**TASK DESCRIPTION:** Give back an exact copy of the lines in the records below, from the line that has "(the constants of" through the line that has "namespace Literature.NumberTheory.Sieve", and nothing besides.

**TASK MATERIAL:**
import Mathlib
import Literature.NumberTheory.Sieve.LiouvillePolynomialValuesMajorArcMR
import Literature.NumberTheory.LFunctions.MatomakiRadziwillTaoTheoremA2
import Literature.NumberTheory.LFunctions.LiouvilleNonpretentious
import HarnessLib

/-!
# Teräväinen 2024, §5.4, major arcs for `g = λ`: `λ` along progressions in almost all short intervals

Support file (everything PROVED; no definitions, no named facts) towards the named fact
`Literature.NumberTheory.Sieve.teravainen2024_cor_2_1` (J. Teräväinen, *On the Liouville function
at polynomial arguments*, Amer. J. Math. 146 (2024) = arXiv:2010.07924, Corollary 2.1 ⊂
Theorem 2.6 for `g_j = λ`, proved in §5). In Case 1 (major arcs) of the proof of Proposition 5.4
(§5.4, p. 14) the phase `e(-P_x^{(1)}(n))` with rational coefficients `a_i/q_i` is periodic modulo
`R = q_1 ⋯ q_k`, so "by splitting `n` into progressions moduli `R`" ((5.17)) the correlation
reduces to means of `g` along arithmetic progressions in short intervals, which the paper bounds
by "expanding out `1_{n' ≡ a (mod [Q,m])}` in terms of Dirichlet characters" ((5.18)) and the
Matomäki–Radziwiłł theorem for `g ξ` "for all natural numbers `y ≤ X`, apart from
`≪ X (log log H')/log H'` exceptions" (display after (5.19)).

For `g = λ` this file carries out exactly these two reductions on top of the tree's
Matomäki–Radziwiłł bound for `λξ` (`LiouvillePolynomialValuesMajorArcMR.lean`, from MRT 2015
Thm 1.7 + (1.12)), in a DETERMINISTIC `L¹` form over the integer starting points `y < X` from
which "all but few `y`" follows by Markov's inequality:

* `Teravainen2024.liouville_mul_char_shortSum_integral_le_unif` — the bound of
  `liouville_mul_char_shortSum_integral_le` with a constant `C` independent of the character
  (the constants of MRT Thm 1.7 and of (1.12) are absolute; only the level condition
  `r log⁵ H ≤ log^{1/125} X` depends on the modulus);
* `Teravainen2024.sum_norm_windowSum_le_two_mul_integral` — discretisation: for `1`-bounded `F`,
  `∑_{1≤k≤X} ‖∑_{k≤n<k+K} F(n)‖ ≤ 2 ∫_0^X ‖∑_{⌈x⌉≤n≤⌊x+K-1/2⌋} F(n)‖ dx` (on `x ∈ (k-1/2, k)` the
  real window has integer points `[k, k+K)`, as in the tree's `MRT2015.theoremA2_discrete`);
* `Teravainen2024.sum_Ioc_modEq_liouville_eq` — `n ≡ b (mod m)` with `g = gcd(b, m)`:
  `∑_{y<n≤y+H, n≡b (m)} λ(n) = λ(g) ∑_{⌊y/g⌋<n'≤⌊(y+H)/g⌋, n'≡b/g (m/g)} λ(n')` (complete
  multiplicativity of `λ`);
* `Teravainen2024.norm_sum_filter_modEq_le_sum_char` — a coprime residue class through Dirichlet
  characters (Mathlib's orthogonality `DirichletCharacter.sum_char_inv_mul_char_eq`):
  `‖∑_{n∈S, n≡b (m)} F(n)‖ ≤ φ(m)⁻¹ ∑_χ ‖∑_{n∈S} χ(n)F(n)‖`;
* `Teravainen2024.sum_norm_charWindow_le`, `sum_range_comp_div_le`,
  `norm_sum_Ioc_le_norm_sum_Ico_add_one`, `loglog_div_log_le` — bookkeeping (per-character
  discretised bound, `g`-to-one reindexing, window length `±1`, the rate at `H/g ≥ H/(2m)`);
* `Teravainen2024.sum_norm_liouville_progression_shortSum_le` — **the result**: an absolute
  `C ≥ 0` with `∑_{y<X} |∑_{y<n≤y+H, n≡b (m)} λ(n)| ≤ C (log log H/log(H/(2m)) + log^{-1/700} X) H X + X`
  for `1 ≤ m`, `b < m`, `16 m ≤ H ≤ X`, `m log⁵ H ≤ log^{1/125} X` (the rate is taken at
  `log(H/(2m))` because `t ↦ log log t / log t` decreases and the dilated windows have length
  `H/g ≥ H/(2m)`).

## References
* J. Teräväinen, Amer. J. Math. 146 (2024), no. 4, 1115–1167, §5.4, proof of Proposition 5.4,
  Case 1, (5.17)–(5.19) and the display following (5.19) (arXiv:2010.07924, p. 14).
  [Teravainen2024]
* K. Matomäki, M. Radziwiłł, T. Tao, Algebra Number Theory 9 (2015), Theorem 1.7 and (1.12).
  [MatomakiRadziwillTao2015]
-/

noncomputable section

open Finset Complex MeasureTheory
open scoped ComplexConjugate

namespace Literature.NumberTheory.Sieve

namespace Teravainen2024

open Literature.NumberTheory.LFunctions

**TASK OUTPUT:**
  (the constants of MRT Thm 1.7 and of (1.12) are absolute; only the level condition
  `r log⁵ H ≤ log^{1/125} X` depends on the modulus);
* `Teravainen2024.sum_norm_windowSum_le_two_mul_integral` — discretisation: for `1`-bounded `F`,
  `∑_{1≤k≤X} ‖∑_{k≤n<k+K} F(n)‖ ≤ 2 ∫_0^X ‖∑_{⌈x⌉≤n≤⌊x+K-1/2⌋} F(n)‖ dx` (on `x ∈ (k-1/2, k)` the
  real window has integer points `[k, k+K)`, as in the tree's `MRT2015.theoremA2_discrete`);
* `Teravainen2024.sum_Ioc_modEq_liouville_eq` — `n ≡ b (mod m)` with `g = gcd(b, m)`:
  `∑_{y<n≤y+H, n≡b (m)} λ(n) = λ(g) ∑_{⌊y/g⌋<n'≤⌊(y+H)/g⌋, n'≡b/g (m/g)} λ(n')` (complete
  multiplicativity of `λ`);
* `Teravainen2024.norm_sum_filter_modEq_le_sum_char` — a coprime residue class through Dirichlet
  characters (Mathlib's orthogonality `DirichletCharacter.sum_char_inv_mul_char_eq`):
  `‖∑_{n∈S, n≡b (m)} F(n)‖ ≤ φ(m)⁻¹ ∑_χ ‖∑_{n∈S} χ(n)F(n)‖`;
* `Teravainen2024.sum_norm_charWindow_le`, `sum_range_comp_div_le`,
  `norm_sum_Ioc_le_norm_sum_Ico_add_one`, `loglog_div_log_le` — bookkeeping (per-character
  discretised bound, `g`-to-one reindexing, window length `±1`, the rate at `H/g ≥ H/(2m)`);
* `Teravainen2024.sum_norm_liouville_progression_shortSum_le` — **the result**: an absolute
  `C ≥ 0` with `∑_{y<X} |∑_{y<n≤y+H, n≡b (m)} λ(n)| ≤ C (log log H/log(H/(2m)) + log^{-1/700} X) H X + X`
  for `1 ≤ m`, `b < m`, `16 m ≤ H ≤ X`, `m log⁵ H ≤ log^{1/125} X` (the rate is taken at
  `log(H/(2m))` because `t ↦ log log t / log t` decreases and the dilated windows have length
  `H/g ≥ H/(2m)`).

## References
* J. Teräväinen, Amer. J. Math. 146 (2024), no. 4, 1115–1167, §5.4, proof of Proposition 5.4,
  Case 1, (5.17)–(5.19) and the display following (5.19) (arXiv:2010.07924, p. 14).
  [Teravainen2024]
* K. Matomäki, M. Radziwiłł, T. Tao, Algebra Number Theory 9 (2015), Theorem 1.7 and (1.12).
  [MatomakiRadziwillTao2015]
-/

noncomputable section

open Finset Complex MeasureTheory
open scoped ComplexConjugate

namespace Literature.NumberTheory.Sieve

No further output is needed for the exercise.